## The records
/-!
# Ordinary lines under specialization and from traces (Wiles 1988, §2.2) — proofs only

A theorems-only companion (no definition of a notion, no named fact; D-0026) of
`EllipticCurves/EisensteinNewformLevelRaising.lean`, written by the seat of the named fact
`Literature.NumberTheory.EllipticCurves.Hida2000_thm326_ordinary_unitRoot` — H. Hida, *Modular
Forms and Galois Cohomology* (2000), Thm. 3.26 (2), p. 152, with its unit-root clause; printed by
Hida without proof ("we will take for granted this theorem", p. 152).  The proof in print for
weight `k ≥ 2` is A. Wiles, *On ordinary `λ`-adic representations associated to modular forms*,
Invent. Math. 94 (1988): Thm. 2.1.4 (p. 561) is deduced from the `Λ`-adic Thm. 2.2.2 (p. 562) by
specialization (pp. 562–563), and Thm. 2.2.2 is proved (Lemma 2.2.4, pp. 565–566) from the
weight-`2` case (Lemma 2.1.5, pp. 561–562: the étale quotient of the `λ`-divisible group of `A_f`,
Eichler–Shimura) at infinitely many weight-`2` specializations of the Hida family through `f`
(Thm. 1.4.1).  The modular inputs (Hida families, `ρ_F`, `A_f` and its reduction) are absent from
Mathlib and from the tree; this file proves the ALGEBRAIC steps of that argument, as printed, in
the tree's vocabulary of frames (`Q⁻¹ρQ` upper triangular) and reductions
(`Literature.NumberTheory.GaloisRepresentations.IsReductionOf`), and draws the corresponding
consequences and reformulations of the fact:

* `exists_integralFrame_of_frame` — **the lattice step of Thm. 2.2.2 ⇒ Thm. 2.1.4
  (pp. 562–563)**: over a valuation ring `O ⊆ F` (Wiles: the discrete valuation ring `(O_L)_P`;
  here any valuation ring, e.g. the non-Noetherian `ℤ̄_p`), a family of integral matrices which is
  simultaneously upper triangular in a frame over `F` is so in an INTEGRAL frame `Q₀ ∈ GL₂(O)`,
  with the same diagonal; hence `IsReductionOf.exists_upperTriangular_frame`: **every reduction
  of an ordinary representation is ordinary, with the reduced characters in the same order**.
* `Hida2000_thm326_ordinary_unitRoot.exists_residualFrame` — corollary of the fact: every
  reduction `ρ̄` of an attached `ρ` is ordinary at `w ∣ p` with unramified quotient `δ̄`,
  `δ̄(Frob_w) = ᾱ ≡ a_p (mod 𝔪)` (the residual form of the theorem, as in Edixhoven 1992,
  Thm. 2.5).
* `exists_eigenvector_of_trace_eq_add_of_det_eq_mul`,
  `conj_diag_eq_or_of_trace_eq_add_of_det_eq_mul`,
  `exists_upperTriangular_frame_of_trace_eq_add_of_det_eq_mul` — **the first step of Lemma 2.2.4
  (p. 565)**: over a field, `tr ρ = χ₁ + χ₂` and `det ρ = χ₁χ₂` for characters `χ₁, χ₂` force a
  stable line (Brauer–Nesbitt, `Literature.RepresentationTheory.Semisimple.BrauerNesbitt`), and the
  diagonal of ANY triangular frame is then `(χ₁, χ₂)` or `(χ₂, χ₁)` (a group is not the union of
  two proper subgroups) — "Clearly there is one on which the action is either via `σ` or
  `σ⁻¹ det ρ`".  The order is not determined by the trace; Wiles's second step (pp. 565–566)
  excludes the wrong order using infinitely many ordinary specializations.
* `exists_adaptedFrame`, `apply_zero_one_eq_zero_of_specializations` — **the second step of
  Lemma 2.2.4 (pp. 565–566)**, as pure algebra: in a frame adapted to an element `τ₀` separating
  the two characters, if a jointly injective family of specializations `φ_i : A → k_i` each has a
  stable line with the QUOTIENT character (in Wiles: the weight-`2` points, by Lemma 2.1.5), then
  the corner entry vanishes identically ("`b_σ ≡ 0 mod P_{k,ζ}` … Hence `b_σ = 0`"), so the
  representation splits and the order of the characters is the right one.
* `Hida2000_thm326_ordinary_unitRoot.exists_traceForm`,
  `Hida2000_thm326_ordinary_unitRoot_iff_ordinary_and_traceForm` — for the fact itself the second
  step is free: the inertia weights `(ν^{k−1}, 1)`, `k ≥ 2`, of the ordinary frame of the landed
  `Hida2000_thm326_ordinary` exclude the swap, so **the fact is equivalent to
  `Hida2000_thm326_ordinary` plus a statement about `tr` and `det` of `ρ|_{Γ_{ℚ_w}}` alone**
  (`tr = ε + δ`, `det = εδ`, `δ` unramified with `δ(Frob_w)` the unit root) — the
  semisimplification of `ρ|_{Γ_{ℚ_w}}`, which is what a local–global compatibility statement at
  `p` would supply.

What remains unproved is unchanged and geometric: `Hida2000_thm326_ordinary` and the trace form
at `p` (equivalently the fact), i.e. Wiles's Lemma 2.1.5 / Mazur–Wiles 1986 §8 for weight `2` and
the Hida-family transfer to weight `k`.

## References

* A. Wiles, *On ordinary `λ`-adic representations associated to modular forms*, Invent. Math. 94
  (1988), 529–573: Thm. 2 (p. 531), Thm. 2.1.4 and Lemma 2.1.5 (pp. 561–562), Thms. 2.2.1–2.2.2
  and their specialization to Thms. 2.1.2/2.1.4 (pp. 562–563), Lemma 2.2.3 (pp. 563–565),
  Lemma 2.2.4 (pp. 565–566). [Wiles1988]
* H. Hida, *Modular Forms and Galois Cohomology*, CUP (2000), Thm. 3.26 (2), p. 152. [Hida2000]
* B. Mazur, A. Wiles, *On `p`-adic analytic families of Galois representations*, Compositio
  Math. 59 (1986), 231–264, §8 Prop. 2 and p. 250 with (11). [MazurWiles1986]
* B. Edixhoven, *The weight in Serre's conjectures on modular forms*, Invent. Math. 109 (1992),
  Thm. 2.5. [Edixhoven1992]
* N. Bourbaki, *Algèbre* VIII, §20 n°6, Thm. 2, Cor. 1 (Brauer–Nesbitt). [BourbakiAlgebreVIII2012]
-/

noncomputable section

## How to complete this task
From the line that has "diagonal of ANY" through the line that has "stable line with", copy every line exactly as it appears above, and leave out all others.

## Response to this exercise
  diagonal of ANY triangular frame is then `(χ₁, χ₂)` or `(χ₂, χ₁)` (a group is not the union of
  two proper subgroups) — "Clearly there is one on which the action is either via `σ` or
  `σ⁻¹ det ρ`".  The order is not determined by the trace; Wiles's second step (pp. 565–566)
  excludes the wrong order using infinitely many ordinary specializations.
* `exists_adaptedFrame`, `apply_zero_one_eq_zero_of_specializations` — **the second step of
  Lemma 2.2.4 (pp. 565–566)**, as pure algebra: in a frame adapted to an element `τ₀` separating
  the two characters, if a jointly injective family of specializations `φ_i : A → k_i` each has a
  stable line with the QUOTIENT character (in Wiles: the weight-`2` points, by Lemma 2.1.5), then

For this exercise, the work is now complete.